There are several other advantages in having an exploitation engine in Netsparker.

For example, just like many other professions “showing” instead of “telling” works better. When you show the actual impact an exploited vulnerability might have to the management or to the developers, they will immediately understand how important the problem is. However they tend to ignore you when you only talk about vulnerabilities in a hypothetical level.

Secondly, developers can use the Netsparker exploitation engine to better understand how the vulnerability works. By learning more about detected vulnerabilities and the different ways they can be exploited, developers will get better at remediating them and also in writing more secure code in future projects.

Last but not least, since users do not need to verify the vulnerability scanner findings, web security scans can be performed by junior members of the team, thus senior members of the development team can focus on more important issues, such as fixing reported vulnerabilities.

What is the way forward for Netsparker and other web application security scanners?
Netsparker is already able to automatically exploit and verify the most commonly exploited vulnerabilities such as SQL injection, Cross-site scripting (XSS), Remote code execution, Remote file inclusion and many others. Therefore if Netsparker detects any of these vulnerabilities, rest assured that they are not false positives. Though there are some other vulnerabilities that at this stage Netsparker is still unable to verify automatically; therefore a lot of research is being done to discover new ways on how to automatically verify more types of web application vulnerabilities. And of course at the same time also find new ways to improve the existing verification checks.
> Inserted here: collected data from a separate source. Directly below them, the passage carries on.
import Literature.Analysis.FluidPDE.DivFreeSobolevTesting
import HarnessLib

/-!
# Weakly divergence-free `L²_loc` fields tested against compactly supported `W^{1,2}` functions

Analysis/FluidPDE theorem file (no new definitions, everything PROVED): the `L²–L²` twin of
`Literature.Analysis.FluidPDE.IsWeaklyDivFree.integral_weakDeriv_apply_eq_zero`
(`DivFreeSobolevTesting.lean`, exponents `L³–L^{3/2}`).  If `b` is weakly divergence free with
`b ∈ L²(B(x₀, ρ + 2))`, and `W : ℝ³ → ℝ` has a weak derivative `GW ∈ L²` on the whole space with
`tsupport W ⊆ B(x₀, ρ)` and `GW = 0` off that ball, then `∫ GW(x)(b x) dx = 0` (Serrin 1963, §4;
Evans, *PDE*, §5.3.1 Thm. 1: mollify `W`, `D(ρₙ ⋆ W) = ρₙ ⋆ GW → GW` in `L²`, Hölder against
`b ∈ L²` on the ball carrying all supports).  This is the form needed when the divergence-free field
is a VORTICITY `ω = curl v ∈ L²_loc` of a `W^{1,2}_loc` velocity (only square integrable), e.g. the
pairing `∫ ⟨ω, ∇(ψ⟨v, e⟩)⟩ = 0` in the weak vorticity equation.

* (private) `lintegral_enorm_apply_le_of_eq_zero_off_two` — `∫ ‖A(x)(b x)‖ ≤ ‖A‖_{L²} ‖1_B b‖_{L²}`;
* `IsWeaklyDivFree.integral_weakDeriv_apply_eq_zero_of_two` — the annihilation theorem.

-- TODO(general form): conjugate exponents `p ∈ [1, ∞)`, `q = p'` (the proof is verbatim).

## References

* J. Serrin, in *Nonlinear Problems* (Madison 1962), Univ. Wisconsin Press 1963, §4. [`Serrin1963`]
* L. C. Evans, *Partial Differential Equations* (2010), §5.2.1, §5.3.1 Thm. 1. [`Evans2010`]
-/

noncomputable section

open MeasureTheory TopologicalSpace Set Function Filter InnerProductSpace Metric
open _root_.Topology
open scoped RealInnerProductSpace ENNReal NNReal ContDiff Convolution Pointwise

namespace Literature.Analysis.FluidPDE

section DivFreeTwo

variable {b : EuclideanSpace ℝ (Fin 3) → EuclideanSpace ℝ (Fin 3)} {W : EuclideanSpace ℝ (Fin 3) → ℝ}
  {GW : EuclideanSpace ℝ (Fin 3) → EuclideanSpace ℝ (Fin 3) →L[ℝ] ℝ} {x₀ : EuclideanSpace ℝ (Fin 3)} {ρ : ℝ}

/-- **The Cauchy–Schwarz bound for the pairing of a covector field with a vector field on a set**:
`∫ ‖A(x)(b x)‖ ≤ ‖A‖_{L²} ‖1_S b‖_{L²}` when `A` vanishes off `S` (private Hölder helper). [folklore] -/
private theorem lintegral_enorm_apply_le_of_eq_zero_off_two {A : EuclideanSpace ℝ (Fin 3) → EuclideanSpace ℝ (Fin 3) →L[ℝ] ℝ}
    (hA : AEStronglyMeasurable A volume) (hb : AEStronglyMeasurable b volume) {S : Set (EuclideanSpace ℝ (Fin 3))}
    (hS : MeasurableSet S) (hAS : ∀ x, x ∉ S → A x = 0) :
    ∫⁻ x, ‖A x (b x)‖ₑ ≤ eLpNorm A 2 volume * eLpNorm (S.indicator b) 2 volume := by
  have hpq : (2 : ℝ).HolderConjugate 2 := Real.holderConjugate_iff.2 ⟨by norm_num, by norm_num⟩
  have hbi : AEStronglyMeasurable (S.indicator b) volume := hb.indicator hS
  have h := ENNReal.lintegral_mul_le_Lp_mul_Lq volume hpq (f := fun x => ‖A x‖ₑ) (g := fun x => ‖S.indicator b x‖ₑ)
    hA.enorm hbi.enorm
  have hpt : ∀ x, ‖A x (b x)‖ₑ ≤ ‖A x‖ₑ * ‖S.indicator b x‖ₑ := by
    intro x
    by_cases hx : x ∈ S
    · rw [indicator_of_mem hx]
      exact ContinuousLinearMap.le_opENorm _ _
    · rw [hAS x hx]
      simp
  have e1 : eLpNorm A 2 volume = (∫⁻ x, ‖A x‖ₑ ^ (2 : ℝ)) ^ (1 / (2 : ℝ)) := by
    rw [eLpNorm_eq_lintegral_rpow_enorm_toReal (by norm_num) ENNReal.ofNat_ne_top, ENNReal.toReal_ofNat]
  have e2 : eLpNorm (S.indicator b) 2 volume = (∫⁻ x, ‖S.indicator b x‖ₑ ^ (2 : ℝ)) ^ (1 / (2 : ℝ)) := by
    rw [eLpNorm_eq_lintegral_rpow_enorm_toReal (by norm_num) ENNReal.ofNat_ne_top, ENNReal.toReal_ofNat]
  rw [e1, e2]
  calc ∫⁻ x, ‖A x (b x)‖ₑ ≤ ∫⁻ x, ‖A x‖ₑ * ‖S.indicator b x‖ₑ := lintegral_mono hpt
    _ ≤ _ := by simpa only [Pi.mul_apply] using h

/-- **A weakly divergence-free `L²_loc` field annihilates the weak gradient of a compactly supported
`W^{1,2}` function** (Serrin 1963, §4; the `L²–L²` twin of
`IsWeaklyDivFree.integral_weakDeriv_apply_eq_zero`).  Let `b` be weakly divergence free and
measurable, `W : ℝ³ → ℝ` weakly differentiable on the whole space with `GW ∈ L²`,
`tsupport W ⊆ B(x₀, ρ)`, `GW = 0` off `B(x₀, ρ)`, and `b ∈ L²(B(x₀, ρ + 2))`.  Then
`∫ GW(x)(b x) dx = 0`.  Proof: the mollifications `Wₙ = ρₙ ⋆ W` are test functions supported in
`B(x₀, ρ + 2)`, `0 = ∫ ⟨b, ∇Wₙ⟩ = ∫ (ρₙ ⋆ GW)(b)`, and `∫ (ρₙ ⋆ GW − GW)(b) → 0` by Cauchy–Schwarz,
`‖ρₙ ⋆ GW − GW‖₂ → 0`. [cite: Serrin1963, §4; Evans2010 §5.3.1 Thm. 1] -/
theorem IsWeaklyDivFree.integral_weakDeriv_apply_eq_zero_of_two (hdiv : IsWeaklyDivFree b)
    (hbm : AEStronglyMeasurable b volume) (hb2 : eLpNorm ((ball x₀ (ρ + 2)).indicator b) 2 volume < ⊤)
    (hW : FunctionSpaces.HasWeakFDerivOn (⊤ : Opens (EuclideanSpace ℝ (Fin 3))) volume W GW)
    (hGW : MemLp GW 2 volume) (hWρ : tsupport W ⊆ ball x₀ ρ)
    (hGWρ : ∀ x, x ∉ ball x₀ ρ → GW x = 0) :
    ∫ x, GW x (b x) = 0 := by
  have h12 : (1 : ℝ≥0∞) ≤ 2 := by norm_num
  have hmeas : ∀ {A : EuclideanSpace ℝ (Fin 3) → EuclideanSpace ℝ (Fin 3) →L[ℝ] ℝ}, AEStronglyMeasurable A volume →
      AEStronglyMeasurable (fun x => A x (b x)) volume := fun hA =>
    (isBoundedBilinearMap_apply (𝕜 := ℝ) (E := EuclideanSpace ℝ (Fin 3)) (F := ℝ)).continuous.comp_aestronglyMeasurable
      (hA.prodMk hbm)
  obtain ⟨φ, hφr, -⟩ := FunctionSpaces.exists_contDiffBump_seq (E := EuclideanSpace ℝ (Fin 3))
  -- eventually the radii are `≤ 1`
  have hr1 : ∀ᶠ n in atTop, (φ n).rOut ≤ 1 := by
    have := hφr.eventually (gt_mem_nhds one_pos)
    exact this.mono fun n hn => hn.le
  set S : Set (EuclideanSpace ℝ (Fin 3)) := ball x₀ (ρ + 2) with hS
  -- test functions and mollifications
  have hρT : ∀ n, FunctionSpaces.IsTestFunctionOn (⊤ : Opens (EuclideanSpace ℝ (Fin 3))) ((φ n).normed volume) := fun n =>
    FunctionSpaces.isTestFunctionOn_normed (φ n)
  set Wn : ℕ → EuclideanSpace ℝ (Fin 3) → ℝ := fun n => (φ n).normed volume ⋆[ContinuousLinearMap.lsmul ℝ ℝ, volume] W with hWn
  have hWcs : HasCompactSupport W := HasCompactSupport.of_support_subset_isCompact (isCompact_closedBall x₀ ρ)
    ((subset_tsupport W).trans (hWρ.trans ball_subset_closedBall))
  have hWn_s : ∀ n, ContDiff ℝ ∞ (Wn n) := fun n => hW.contDiff_convolution (hρT n)
  have hWn_cs : ∀ n, HasCompactSupport (Wn n) := fun n => (φ n).hasCompactSupport_normed.convolution _ hWcs
  have hWn_T : ∀ n, FunctionSpaces.IsTestFunctionOn (⊤ : Opens (EuclideanSpace ℝ (Fin 3))) (Wn n) := fun n =>
    ⟨hWn_s n, hWn_cs n, by simp⟩
  -- divergence-freeness against `Wn n`
  have hzero : ∀ n, ∫ x, fderiv ℝ (Wn n) x (b x) = 0 := by
    intro n
    have h := hdiv (Wn n) (hWn_T n)
    simp_rw [inner_gradient_eq_fderiv_apply] at h
    exact h
  -- `D(Wn n) = ρₙ ⋆ GW`
  set Gn : ℕ → EuclideanSpace ℝ (Fin 3) → EuclideanSpace ℝ (Fin 3) →L[ℝ] ℝ :=
    fun n => (φ n).normed volume ⋆[ContinuousLinearMap.lsmul ℝ ℝ, volume] GW with hGn
  have hDWn : ∀ n, fderiv ℝ (Wn n) = Gn n := fun n => funext fun x => (hW.hasFDerivAt_convolution (hρT n) x).fderiv
  -- `L²` convergence of `Gn n → GW`
  have hlim : Tendsto (fun n => eLpNorm (Gn n - GW) 2 volume) atTop (𝓝 0) :=
    FunctionSpaces.tendsto_eLpNorm_normed_convolution_sub_self (μ := (volume : Measure (EuclideanSpace ℝ (Fin 3))))
      hφr h12 ENNReal.ofNat_ne_top hGW
  -- supports: `Gn n - GW` vanishes off `S` once `rOut ≤ 1`
  have hGnS : ∀ n, (φ n).rOut ≤ 1 → ∀ x, x ∉ S → (Gn n - GW) x = 0 := by
    intro n hn x hx
    have hGWρ' : tsupport GW ⊆ closedBall x₀ ρ := by
      refine closure_minimal (fun y hy => ?_) isClosed_closedBall
      by_contra h
      exact hy (hGWρ y fun h' => h (ball_subset_closedBall h'))
    have hx1 : x ∉ closedBall (0 : EuclideanSpace ℝ (Fin 3)) 1 + tsupport GW := by
      rintro ⟨z, hz, y, hy, rfl⟩
      apply hx
      rw [hS, mem_ball, dist_eq_norm]
      have hy' := hGWρ' hy
      rw [mem_closedBall, dist_eq_norm] at hy'
      rw [mem_closedBall, dist_zero_right] at hz
      calc ‖z + y - x₀‖ = ‖z + (y - x₀)‖ := by abel_nf
        _ ≤ ‖z‖ + ‖y - x₀‖ := norm_add_le _ _
        _ < ρ + 2 := by linarith [show ‖z‖ ≤ 1 from hz]
    have h1 : Gn n x = 0 := FunctionSpaces.normed_convolution_eq_zero_of_not_mem (φ n) hn hx1
    have h2 : GW x = 0 := hGWρ x fun h => hx (ball_subset_ball (by linarith) h)
    rw [Pi.sub_apply, h1, h2, sub_zero]
  -- the pairing `∫ (Gn n - GW)(b) → 0`
  have hGWm : AEStronglyMeasurable GW volume := hGW.1
  have hGnm : ∀ n, AEStronglyMeasurable (Gn n) volume := fun n => by
    rw [← hDWn n]
    exact ((hWn_s n).continuous_fderiv (by simp)).aestronglyMeasurable
  have hpair : Tendsto (fun n => ∫⁻ x, ‖(Gn n - GW) x (b x)‖ₑ) atTop (𝓝 0) := by
    have hbound : ∀ᶠ n in atTop, ∫⁻ x, ‖(Gn n - GW) x (b x)‖ₑ ≤
        eLpNorm (Gn n - GW) 2 volume * eLpNorm (S.indicator b) 2 volume := by
      filter_upwards [hr1] with n hn
      exact lintegral_enorm_apply_le_of_eq_zero_off_two ((hGnm n).sub hGWm) hbm measurableSet_ball (hGnS n hn)
    have hlim' : Tendsto (fun n => eLpNorm (Gn n - GW) 2 volume * eLpNorm (S.indicator b) 2 volume)
        atTop (𝓝 0) := by
      have h := ENNReal.Tendsto.mul_const hlim (Or.inr hb2.ne)
      rwa [zero_mul] at h
    exact tendsto_of_tendsto_of_tendsto_of_le_of_le' tendsto_const_nhds hlim' (Eventually.of_forall fun _ => bot_le) hbound
  -- integrability of the limit pairing and conclusion
  have hGWS : ∀ x, x ∉ S → GW x = 0 := fun x hx => hGWρ x fun h => hx (ball_subset_ball (by linarith) h)
  have hI : Integrable (fun x => GW x (b x)) volume := by
    refine ⟨?_, ?_⟩
    · exact hmeas hGWm
    · exact lt_of_le_of_lt (lintegral_enorm_apply_le_of_eq_zero_off_two hGWm hbm measurableSet_ball hGWS)
        (ENNReal.mul_lt_top hGW.eLpNorm_lt_top hb2)
  have hIn : ∀ n, (φ n).rOut ≤ 1 → Integrable (fun x => (Gn n - GW) x (b x)) volume := by
    intro n hn
    refine ⟨?_, ?_⟩
    · exact hmeas ((hGnm n).sub hGWm)
    · have hfin : eLpNorm (Gn n - GW) 2 volume < ⊤ := by
        have hGn_p : MemLp (Gn n) 2 volume :=
          FunctionSpaces.memLp_normed_convolution (φ n) hGW h12
        exact (hGn_p.sub hGW).eLpNorm_lt_top
      exact lt_of_le_of_lt (lintegral_enorm_apply_le_of_eq_zero_off_two ((hGnm n).sub hGWm) hbm measurableSet_ball
        (hGnS n hn)) (ENNReal.mul_lt_top hfin hb2)
  -- `∫ GW(b) = ∫ Gn(b) - ∫ (Gn - GW)(b) = 0 - ∫ (Gn - GW)(b) → 0`
  have hkey : ∀ᶠ n in atTop, ‖∫ x, GW x (b x)‖ₑ ≤ ∫⁻ x, ‖(Gn n - GW) x (b x)‖ₑ := by
    filter_upwards [hr1] with n hn
    have hsplit : ∫ x, GW x (b x) = (∫ x, Gn n x (b x)) - ∫ x, (Gn n - GW) x (b x) := by
      rw [← integral_sub (((hIn n hn).add hI).congr (Eventually.of_forall fun x => by
        simp only [Pi.add_apply, Pi.sub_apply, sub_apply]; ring)) (hIn n hn)]
      refine integral_congr_ae (Eventually.of_forall fun x => ?_)
      simp only [Pi.sub_apply, sub_apply]
      ring
    have h0 : ∫ x, Gn n x (b x) = 0 := by rw [← hDWn n]; exact hzero n
    rw [hsplit, h0, zero_sub, enorm_neg]
    exact enorm_integral_le_lintegral_enorm _
  have hle : ‖∫ x, GW x (b x)‖ₑ ≤ 0 :=
    ge_of_tendsto hpair hkey
  simpa using hle

end DivFreeTwo

end Literature.Analysis.FluidPDE

end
As regards the other web application security scanners, I think all of us, including Netsparker should start focusing a bit more on finding new and innovative ways on how to verify our findings and avoid reporting false positives. Web vulnerability scanners are not what they used to be 5 years ago, they came a long way. Many of them can detect vulnerabilities that 5 years ago we didn’t think it was possible to detect using automated means. So from that aspect, all web security scanners as a whole improved. But by increasing automation, false positives also increased. So, what’s the point in increasing automation when penetration testers and web security experts still have to verify a scanner’s findings?

To me it seems as if most software vendors are looking in the wrong direction. I think it is a good to improve coverage and report more vulnerabilities, but the industry should listen to what the market wants; Identifying the most common web vulnerabilities without having to verify them. Else false positives will always be a stigma for automated web application security scanners.